LENIN'S WIDOW

The Western Mail, Novemeber 7th, 1932

LENIN'S WIDOW TALKS TO A WELSHMAN.

By GARETH JONES.


FIFTEEN years ago today Lenin shook the world. As leader of the Bolsheviks he seized power over one-sixth of the globe and installed a dictatorship of the working class for the first time in history.

For many years he had worked out every detail of his scheme. In the Reading Room of the British Museum in London his keen brain had penetrated the secrets of all the revolutions which had taken place. The late Mr. Silyn Roberts remembered having seen him at work there, but he little realised that the Asiatic-looking Russian with the narrow eyes sitting next to him in the Reading Room would one day be master over the Union of Soviet Socialist Republics.
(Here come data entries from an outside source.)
/-
Copyright (c) 2026 the pub-hodgecm-mathlib formalisation cell (harness21).  Prover seat hodgecm-mathlib-LH4-p06 (g9), req620 Track A «(D-RAM) FOUR-FRAME» squad
F0∕P3c∕LH4; the (β₂) road (R-36) «PURE-CELL LEDGER», β₂-BOARD v2 row (ROW), β₂ WORD #21 (e) of the sub-dealer LH4-p04 (g9): piece (ROW-REL-S2d) «THE SPECIAL CELL AT
δ = 2d IS THE TWIST OF THE DIAGONAL CELL»; helper lane on h413 = stmt-HodgeConjecture-24833 (count-neutral).  2026-09-05.
-/
import Summits.HodgeConjecture.HodgeConjecture.Theorems.F0P3cDyRamRowPureCellOfBit        -- ★ p863357 (this seat): the FOLD `cellDiff_eq_sign_mul_of_bit`; brings ★ p863274 `exists_row_fixed_unit`, ★ p863209 MASTER, ★ p862848, the ‹OFF› vocabulary
import Summits.HodgeConjecture.HodgeConjecture.Theorems.F0P3cDyRamDiagonalCellPopRead      -- ★ p863319 (LH4-p19 (g2), K7b): `isNorm_iff_isNorm_mul_iff` (the index-two dichotomy)
import Literature.NumberTheory.LocalFields.WildQuadraticDatumNormSignConductor              -- ★ `exists_fixed_unit_not_norm_v_sub_one_le` (a `σ`-fixed non-norm unit, `|2| < 1`)
import HarnessLib

/-!
# Crux `H413`, line LH4 «(D-RAM) FOUR-FRAME» — STAGE-1b, row (2), the (β₂) road (R-36), lane B, β₂ WORD #21 (e): (ROW-REL-S2d) «THE SPECIAL CELL `j = b + (2d − 2)` AT
# `jl = m + 2d`, `d = 2`, IS MINUS THE DIAGONAL CELL»: `n(b,b) * (X(j,b)) = -(n(j,b) * (X(b,b)))` — at `q = 2` UNCONDITIONALLY, at `q ≥ 4` modulo the per-vertex socket ‹SDIG›

Cell `hodgecm-mathlib` (D-0151), FLOOR 0, crux item H413 = `stmt-HodgeConjecture-24833`, route of record `HCCMUnconditional`; squad F0∕P3c∕LH4; lane
`--supports stmt-HodgeConjecture-24833 --as helper` (count-neutral; pays NO tier-0 row).  THEOREMS ONLY (no `def`, no instance, no notation, no `sorry`, default heartbeats);
★-only imports; states NO law; (β₂) stays a HYPOTHESIS.  Binders: a SUBSET of the β₂ sub-dealer's one-literal general block (‹OFF.letter.v1› c339e0c43a275fb0 = ‹S2D.letter.v1›
15d4b1744f298901 lines 2–43) by name and byte; `X(j,b)` = its two-finsum difference VERBATIM, `n(j,b)` the unlabelled weighted size; the conclusion of §2∕§4 is ‹S2D›'s lines 45–82 VERBATIM.
WHY.  On the row `2b = m` with `d = 2` (`m* = 3`) and `jl = m + 2d = 2b + 4`, the cell `j = b + 2` satisfies `jl = j + b + 2(d − 1) + d % 2` — it is EXACTLY the FLIP DIGIT of ★ p862848 §3
`valueSet_rowVertex_eq_twist_smul_xPlus_of_tokens` (one digit short of the clean scale `j + b + m* ≤ jl` of the MASTER ★ p863209).  So, at `q = 2`, every glued vertex over the cell reads
`VS_{m*} = valueSetMod σ ϖ m* ((c·fE·h_W·N(ϖ^b g₀1)) • X₊)` for a `σ`-fixed NON-norm unit `c`, with the SAME row unit `fE` of ★ `exists_row_fixed_unit` that the MASTER uses on
the diagonal cell `(b,b)` (precision `2b + m*`; no extra digit of `u₀₀`, no extra fence): the special cell's bit is the OPPOSITE of the diagonal bit (index two), the FOLD ★ p863357
makes the cell pure with that bit, and `n(b,b)·X(j,b) = −n(j,b)·X(b,b)`.  At `q ≥ 4` the per-vertex opposite-bit statement is the socket ‹SDIG› (typed exactly like ‹BDIG› of
★ p863357 with `↔ ¬ ∃ z, z·σz = fE·h_W`; LH4-p16's K6 digit-line road pays it); the hypothesis `¬ ∃ iso` of ‹S2D› is not consumed at `q = 2`.
* §1 `valueSet_SVertex_eq_xPlus_iff_not` — the bit of ONE glued vertex over the special cell (`q = 2`): `VS_{m*}(L) = valueSetMod σ ϖ m* X₊ ↔ ¬ (fE·h_W ∈ N(E^×))`.
* §2 `n_diag_mul_cellDiff_S_eq_neg_of_sdig` — (ROW-REL-S2d) at `d = 2` MODULO ‹SDIG› (all `q`): ★ MASTER at `j = b`, ★ FOLD at `β := ¬ (fE·h_W ∈ N)`.
* §3 `sdig_of_card_two` — ‹SDIG› at `#𝓀[E] = 2` (§1 on ★ p862869's presentation of every glued vertex); `n_diag_mul_cellDiff_S_eq_neg_of_card_two` — (ROW-REL-S2d) at `d = 2`, `q = 2`.
HONEST LABEL.  Count-neutral lattice bookkeeping; nothing printed is asserted; ‹SDIG› at q ≥ 4 is an OPEN hypothesis; `HC_CM` is proved only modulo the 7 printed citations
(2 remaining named inputs: hLiu418 = `stmt-HodgeConjecture-24832`, h413 = `stmt-HodgeConjecture-24833`) until rung 0 closes.  References: [Kottwitz1986BaseChangeUnits] §1
pp. 240–241; [Rogawski1990] §4.9 Prop. 4.9.1 (b) p. 55; [Serre1979] Ch. III §6 Prop. 12, Ch. V §3 Prop. 5, Cor. 2–3; [Jacobowitz1962] §4; [LabesseLanglands1979] §2 p. 8.
-/

set_option autoImplicit false

noncomputable section
namespace Summit.HodgeConjecture.HodgeConjecture.Cruxes.H413.F0P3cDyRamRowSCellTwist

open scoped Valued WithZero Matrix MatrixGroups Classical
open WithZero
open Literature.NumberTheory.Automorphic Literature.NumberTheory.Automorphic.HermitianLattice Literature.NumberTheory.Automorphic.UnitaryLatticeTree
open Literature.NumberTheory.Automorphic.UnitaryThreeFourFrame (IsRamifiedQuadraticDatum)
open Literature.NumberTheory.Rogawski1990
open Literature.NumberTheory.LocalFields (isAdicComplete_valuedInteger_of_completeSpace)
open Summit.HodgeConjecture.HodgeConjecture.Cruxes.H413.F0P3cDyRamFourFramePieces
open Summit.HodgeConjecture.HodgeConjecture.Cruxes.H413.F0P3cDyRamFourFrameCensusDefs (LatticeInLevel LatticeNearTransvShell)
open Summit.HodgeConjecture.HodgeConjecture.Cruxes.H413.F0P3cDyRamStageOneBDefs (mcOfRecord)
open Summit.HodgeConjecture.HodgeConjecture.Cruxes.H413.F0P3cDyRamToricCensusDefs
open Summit.HodgeConjecture.HodgeConjecture.Cruxes.H413.F0P3cDyRamRowCellOnShell (uniformizer_letters latticeNearTransvShell_zero_of_row)
open Summit.HodgeConjecture.HodgeConjecture.Cruxes.H413.F0P3cDyRamConeCellPresentation (exists_presentation_of_mem_levelSetDep)
open Summit.HodgeConjecture.HodgeConjecture.Cruxes.H413.F0P3cDyRamRowVertexLettersOfTokens (valueSet_rowVertex_eq_smul_xPlus_of_tokens)
open Summit.HodgeConjecture.HodgeConjecture.Cruxes.H413.F0P3cDyRamRowVertexLettersOfTokens (valueSet_rowVertex_eq_twist_smul_xPlus_of_tokens)
open Summit.HodgeConjecture.HodgeConjecture.Cruxes.H413.F0P3cDyRamDiagonalCellCleanRegime (v_map_le_pow_iff v_eq_pow_of_map_eq)
open Summit.HodgeConjecture.HodgeConjecture.Cruxes.H413.F0P3cDyRamSmulXPlusLabel (labelPlus_smul_xPlus_iff_exists_norm)
open Summit.HodgeConjecture.HodgeConjecture.Cruxes.H413.F0P3cDyRamTerminalCellOffShellCardTwo (map_sub_div_eq map_sub_mul_eq)
open Summit.HodgeConjecture.HodgeConjecture.Cruxes.H413.F0P3cDyRamRowCleanCellBit (cellDiff_eq_sign_mul_of_clean)
open Summit.HodgeConjecture.HodgeConjecture.Cruxes.H413.F0P3cDyRamRowCleanCells (exists_row_fixed_unit)
open Summit.HodgeConjecture.HodgeConjecture.Cruxes.H413.F0P3cDyRamRowPureCellOfBit (cellDiff_eq_sign_mul_of_bit)
open Summit.HodgeConjecture.HodgeConjecture.Cruxes.H413.F0P3cDyRamDiagonalCellPopRead (isNorm_iff_isNorm_mul_iff)
open Literature.NumberTheory.LocalFields.WildQuadraticDatum (exists_fixed_unit_not_norm_v_sub_one_le)

variable {E M : Type} [Field E] [Valued E ℤᵐ⁰] [Field M] [Valued M ℤᵐ⁰] {ρ Θ : M →+* M} {α : M}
There are probably many Welsh students who frequented the British Museum who saw him preparing his philosophy and his plans of action which were to lead to the first proletarian revolution, but remained unaware that their fellow-student was one of the great figures of history.

“If only Lenin had lived!” is the cry which one hears on all sides in Russia today, for he aroused the love of the peasants by his practical nature and by his New Economic Policy in 1921, which restored freedom of trade and abandoned Socialism in the villages.

In the towns Lenin is worshipped by millions, who cherish his photograph just as they cherished the icon. Thousands swarm each day in the vast Red Square in Moscow, where in a red marble mausoleum his embalmed body lies for all to see. There the maker of the Russian Revolution fifteen years ago can be seen motionless in a glass coffin guarded by two Red soldiers, who are almost as still as the corpse they defend. Workers, peasants, children with red kerchiefs shuffle past in the semi­darkness, not whispering a word as they concentrate their looks on the dead Lenin.

Almost as striking a personality as the Bolshevik leader himself is his widow, who received me in the Commissariat of Education in Moscow. She bravely accompanied her husband throughout all his exiles, in Siberia, in London, in Switzerland, and elsewhere, and helped him in his studies and in his plans.

She is a typical example of the driving power which wives of great men have inspired in their husbands. Like Lenin, who came from a petty noble stock, she was not a working-class woman, although her whole life was devoted to the workers. They had no children, but Lenin’s widow is devoted to the care of the children of the Soviet Union and she is known as “ Russia’s Mother.”

Since Lenin died, in January, 1924, she has spent most of her time in improving the education in the Soviet Union. She has, however, been associated with the opposition to Stalin, and her real relations with the present dictator are not so cordial as they are stated to be in the official press.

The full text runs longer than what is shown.